If you are designing for a specific vertical rather than a general store, the niche kits carry the same underlying components. Our Wosa fashion Figma theme, for instance, includes account and order-management screens styled for a fashion retail brand, which is a useful starting point if your "dashboard" work is really a customer-facing account area rather than an internal analytics tool. The advantage of starting from one of these over a generic, unrelated dashboard kit is that you are not manually reconciling two different design languages — the storefront and the account/reporting screens already share type styles, spacing, and color tokens.
Where a dedicated analytics-dashboard kit still wins is pure internal tooling — an admin panel with no customer-facing storefront attached, deep charting needs, or a product built entirely around data exploration.
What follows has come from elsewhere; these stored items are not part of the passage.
/-- **The reduction.** A Boolean function of graphs computed from the atom vector by a `{∧₂, ∨₂}`-circuit `C`
has a closed one-sided approximator losing `≤ C.size · ((r-1)^l)^2 · C(m-l-1,k-l-1)` bare `k`-cliques and
gaining `≤ C.size · pluck` mass of `G(m,q)`, for any uniform plucking bound `pluck`. -/
theorem exists_closed_approx_of_monotoneCircuit {k r l : ℕ} {q : ℝ} (hr : 2 ≤ r) (hq0 : 0 ≤ q)
    (hq1 : q ≤ 1) (pluck : ℝ)
    (hPluck : ∀ 𝒞 : Finset (Finset (Fin m)), 𝒞 ⊆ smallSets (Fin m) l →
      prob q (fun x : KEdge m → Bool => Accepts (closure r l 𝒞) x ∧ ¬ Accepts 𝒞 x) ≤ pluck)
    (C : Circuit (Atom m l)) (hC : C.IsOver monotoneBasis) (O : (KEdge m → Bool) → Bool)
    (hO : ∀ x, O x = C.eval (atomVec l x)) :
    ∃ F : Finset (Finset (Fin m)), IsClosedFamily r l F ∧
      (#(lostPos m k O F) : ℝ) ≤ C.size * ((((r - 1) ^ l) ^ 2 * (m - (l + 1)).choose (k - (l + 1)) : ℕ) : ℝ) ∧
      gainedNeg m q O F ≤ C.size * pluck := by
  classical
  set S := atomScheme m r l hr with hS
  set trim : ℕ := ((r - 1) ^ l) ^ 2 * (m - (l + 1)).choose (k - (l + 1)) with htrim
  have hpluck0 : 0 ≤ pluck := le_trans (prob_nonneg hq0 hq1 _) (hPluck ∅ (empty_subset _))
  -- semantics of `ok` families on atom vectors
  have hval : ∀ {F : Finset (Finset (Fin m))}, S.ok F → ∀ x, S.val F (atomVec l x) = true ↔ Accepts F x :=
    fun hF x => famVal_atomVec hF.subset x
  have hvalF : ∀ {F : Finset (Finset (Fin m))}, S.ok F → ∀ x, S.val F (atomVec l x) = false ↔ ¬ Accepts F x :=
    fun hF x => famVal_atomVec_eq_false hF.subset x
  -- approximate `∨` loses no positives
  have hsupP : ∀ a b, S.ok a → S.ok b →
      ∑ _s ∈ S.lostSup (powersetCard k univ) (fun Z => atomVec l (cliqueVec Z)) a b, (1 : ℝ) ≤ (trim : ℝ) := by
    intro a b ha hb
    have hempty : S.lostSup (powersetCard k univ) (fun Z => atomVec l (cliqueVec Z)) a b = ∅ := by
      refine filter_eq_empty_iff.2 fun Z _ h => ?_
      obtain ⟨hab, hsup⟩ := h
      have hokS : S.ok (S.sup a b) := S.ok_sup a b ha hb
      rw [hvalF hokS] at hsup
      rw [Bool.or_eq_true, hval ha, hval hb] at hab
      refine hsup ?_
      have hAB : Accepts (a ∪ b) (cliqueVec Z) := accepts_union_iff.2 hab
      exact hAB.mono (subset_closure (union_subset ha.subset hb.subset))
    rw [hempty, sum_empty]
    exact_mod_cast Nat.zero_le _
  -- approximate `∧` loses `≤ trim` positives (Alon–Boppana trimming count, tree)
  have hinfP : ∀ a b, S.ok a → S.ok b →
      ∑ _s ∈ S.lostInf (powersetCard k univ) (fun Z => atomVec l (cliqueVec Z)) a b, (1 : ℝ) ≤ (trim : ℝ) := by
    intro a b ha hb
    have hsub : S.lostInf (powersetCard k univ) (fun Z => atomVec l (cliqueVec Z)) a b ⊆ errPos k a b := by
      intro Z hZ
      obtain ⟨hZk, hab, hinf⟩ := mem_filter.1 hZ
      rw [Bool.and_eq_true, hval ha, hval hb] at hab
      have hokI : S.ok (S.inf a b) := S.ok_inf a b ha hb
      rw [hvalF hokI] at hinf
      exact mem_errPos.2 ⟨(mem_powersetCard.1 hZk).2, hab.1, hab.2, hinf⟩
    calc ∑ _s ∈ S.lostInf (powersetCard k univ) (fun Z => atomVec l (cliqueVec Z)) a b, (1 : ℝ)
        = #(S.lostInf (powersetCard k univ) (fun Z => atomVec l (cliqueVec Z)) a b) := by simp
      _ ≤ #(errPos k a b) := by exact_mod_cast card_le_card hsub
      _ ≤ (trim : ℝ) := by exact_mod_cast card_errPos_le_wide hr ha hb
  -- approximate `∨` gains `≤ pluck` (the plucking hypothesis)
  have hsupN : ∀ a b, S.ok a → S.ok b →
      ∑ x ∈ S.gainedSup univ (fun x => atomVec l x) a b, pw q x ≤ pluck := by
    intro a b ha hb
    have hokS : S.ok (S.sup a b) := S.ok_sup a b ha hb
    calc ∑ x ∈ S.gainedSup univ (fun x => atomVec l x) a b, pw q x
        ≤ ∑ x ∈ univ.filter (fun x : KEdge m → Bool =>
            Accepts (closure r l (a ∪ b)) x ∧ ¬ Accepts (a ∪ b) x), pw q x := by
          refine sum_le_sum_of_subset_of_nonneg (fun x hx => ?_) fun x _ _ => pw_nonneg hq0 hq1 x
          obtain ⟨-, hab, hsup⟩ := mem_filter.1 hx
          rw [hval hokS] at hsup
          refine mem_filter.2 ⟨mem_univ _, hsup, fun hAB => ?_⟩
          rw [Bool.or_eq_false_iff, hvalF ha, hvalF hb] at hab
          rcases accepts_union_iff.1 hAB with h | h
          · exact hab.1 h
          · exact hab.2 h
      _ = prob q (fun x : KEdge m → Bool => Accepts (closure r l (a ∪ b)) x ∧ ¬ Accepts (a ∪ b) x) :=
          (prob_eq q _).symm
      _ ≤ pluck := hPluck (a ∪ b) (union_subset ha.subset hb.subset)
  -- approximate `∧` gains nothing
  have hinfN : ∀ a b, S.ok a → S.ok b →
      ∑ x ∈ S.gainedInf univ (fun x => atomVec l x) a b, pw q x ≤ pluck := by
    intro a b ha hb
    have hempty : S.gainedInf univ (fun x => atomVec l x) a b = ∅ := by
      refine filter_eq_empty_iff.2 fun x _ h => ?_
      obtain ⟨hab, hinf⟩ := h
      have hokI : S.ok (S.inf a b) := S.ok_inf a b ha hb
      rw [hval hokI] at hinf
      rw [Bool.and_eq_false_iff, hvalF ha, hvalF hb] at hab
      rcases hab with h | h
      · exact h (hinf.mono inter_subset_left)
      · exact h (hinf.mono inter_subset_right)
    rw [hempty, sum_empty]
    exact hpluck0
  obtain ⟨F, BadP, BadN, hok, hcP, hcN, hpos, hneg⟩ :=
    S.exists_approx_circuit (powersetCard k (univ : Finset (Fin m)))
      (fun Z => atomVec l (cliqueVec Z)) (fun _ => (1 : ℝ)) (univ : Finset (KEdge m → Bool))
      (fun x => atomVec l x) (fun x => pw q x) (fun _ => zero_le_one) (fun x => pw_nonneg hq0 hq1 x)
      (trim : ℝ) pluck hsupP hinfP hsupN hinfN C hC (f := fun a => C.eval a) (fun _ => rfl)
  refine ⟨F, hok, ?_, ?_⟩
  · -- lost positives lie in `BadP`
    have hsub : lostPos m k O F ⊆ BadP := by
      intro Z hZ
      simp only [lostPos, mem_filter] at hZ
      obtain ⟨hZk, hOZ, hnacc⟩ := hZ
      by_contra hB
      have h := hpos Z hZk hB (by rw [← hO]; exact hOZ)
      exact hnacc ((hval hok _).1 h)
    calc (#(lostPos m k O F) : ℝ) ≤ #BadP := by exact_mod_cast card_le_card hsub
      _ = ∑ _s ∈ BadP, (1 : ℝ) := by simp
      _ ≤ C.size * (trim : ℝ) := hcP
  · -- gained negatives lie in `BadN`
    unfold gainedNeg
    rw [prob_eq]
    calc ∑ x ∈ univ.filter (fun x : KEdge m → Bool => O x = false ∧ Accepts F x), pw q x
        ≤ ∑ x ∈ BadN, pw q x := by
          refine sum_le_sum_of_subset_of_nonneg (fun x hx => ?_) fun x _ _ => pw_nonneg hq0 hq1 x
          obtain ⟨-, hOx, hacc⟩ := mem_filter.1 hx
          by_contra hB
          have h := hneg x (mem_univ _) hB ((hval hok _).2 hacc)
          rw [← hO, hOx] at h
          exact Bool.false_ne_true h
      _ ≤ C.size * pluck := hcN
import Summits.Ventures.PackingBounds.ThreePointCert.K9d12AggG1
import Summits.Ventures.PackingBounds.ThreePointCert.K9d12AggP

/-!
# κ(9) ≤ 364: kernel validation of Gram block R1 (chunks 4–6 of 10)

Framing: lottery ticket; floor = certified bounds/negative ranges. Venture `PackingBounds` (cell
`pub-packcert`), three-point SDP family, kissing column. Integer data / kernel checks of a feasible point of the
Bachoc–Vallentin semidefinite program (n = 9, s = 1/2, three-point matrix degree 12, two-point (Gegenbauer) part to
degree L = 24, Bachoc–Vallentin multiplier set = cell mode sym2; exact rational certificate `sdp-n9-d12-s1-2-sym2-a24-hyb7-j143227.json`
(sha256 312f8e786f4dc7f7afbfe9e955c7fbe1865cdbb1a8e672028cc6c4f7dba7fb83) of the sdp seat's hybrid pipeline, verified by the cell's two exact verifiers), converted by
`cert2lean_g9.py` (lp gen 9; S = 62) into the units of the kernel checker `ThreePointCert.Check` + `CheckSym2` with the
record degree field set to L = 24 (the checker's degree enters only the unit `W = 2^d·d!` and the side conditions, so a
(d, L) certificate is a `Cert3` of degree L); Gram factors offset-encoded for the Kronecker-packed chunk validation
`ThreePointCert.CheckKron`; split check of (ii') `ThreePointCert.CheckSym2Split`. Emitter `emitlean_g9b.py` (lp gen 9, after lp gen 8's
K5d14 layout). Generated file: plain lists of integers / monomials.
-/

namespace Summit.Ventures.PackingBounds.ThreePointCert.K9d12

open Literature.Geometry.DiscreteGeometry Literature.Geometry.DiscreteGeometry.PolyCert PolyCert.SPoly

set_option maxRecDepth 100000 in
set_option maxHeartbeats 0 in
/-- Block `R1`: rows from 166 (40 rows) of `zᵀ(LLᵀ)z` added to `dR1c3` give `dR1c4` (kernel, Kronecker-packed chunk check). -/
theorem okR1_4 : chunkOKK K9d12.gR1K 166 40 K9d12.dR1c3 K9d12.dR1c4 = true := by
  decide +kernel

set_option maxRecDepth 100000 in
set_option maxHeartbeats 0 in
/-- Block `R1`: rows from 206 (36 rows) of `zᵀ(LLᵀ)z` added to `dR1c4` give `dR1c5` (kernel, Kronecker-packed chunk check). -/
theorem okR1_5 : chunkOKK K9d12.gR1K 206 36 K9d12.dR1c4 K9d12.dR1c5 = true := by
  decide +kernel

set_option maxRecDepth 100000 in
set_option maxHeartbeats 0 in
/-- Block `R1`: rows from 242 (33 rows) of `zᵀ(LLᵀ)z` added to `dR1c5` give `dR1c6` (kernel, Kronecker-packed chunk check). -/
theorem okR1_6 : chunkOKK K9d12.gR1K 242 33 K9d12.dR1c5 K9d12.dR1c6 = true := by
  decide +kernel

end Summit.Ventures.PackingBounds.ThreePointCert.K9d12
In that case, evaluate any candidate kit against the checklist above rather than by its cover image, and browse our broader Figma theme catalog if what you actually need is a storefront-plus-account system rather than a standalone admin tool.
How to Evaluate a Kit Before You Buy
Before purchasing any Figma dashboard kit, spend ten minutes actually opening it rather than trusting the marketing screenshots. Detach a card component and confirm it behaves like a real component with editable text and auto-layout, not a flattened image. Try changing the primary color token and see how far the change propagates. Scroll to the table component and check whether it has a documented empty state. And check the file's last update date — dashboard design conventions shift as fast as any other UI category, and a kit that has not been touched in a couple of years will often be missing patterns like dark mode or mobile-responsive table variants that are now standard.
Finally, weigh how much of the kit you will actually use. A 200-screen dashboard kit sounds impressive, but if you only need account settings, an order table, and a summary view, a smaller, well-built system that matches your existing brand tokens will save more time than a sprawling kit you spend hours pruning down.
Frequently Asked Questions
Do I need a dedicated dashboard kit if I already bought an ecommerce Figma theme?
Usually not, if your dashboard need is customer account pages, order history, or basic reporting screens — a well-built ecommerce Figma kit typically already includes those in a matching style. A dedicated dashboard kit is worth adding only for deep internal analytics tooling with no storefront connection.
What is the single most important thing to check in a dashboard UI kit?
Whether the components are real, editable Figma components built on shared color and type tokens, or just static frames dressed up to look like a system. That one distinction determines whether the kit saves you time or just gives you a reference image to redraw.
Can I restyle a Figma dashboard kit to match my brand easily?
Only if it was built with tokens in the first place. Kits with centralized color and typography styles let you rebrand in minutes; kits with hand-applied colors on every layer require manually re-touching each screen, which quickly erases any time savings.
Are Polo Themes' Figma kits suitable for a pure internal admin tool?
They can supply the account, settings, and table-style components that overlap with admin tooling, but they are designed around ecommerce storefronts and their connected account areas rather than as a standalone analytics-dashboard product. For a store's customer-facing account and reporting screens they are a strong fit; for a deep internal analytics platform, treat them as a component reference rather than a complete solution.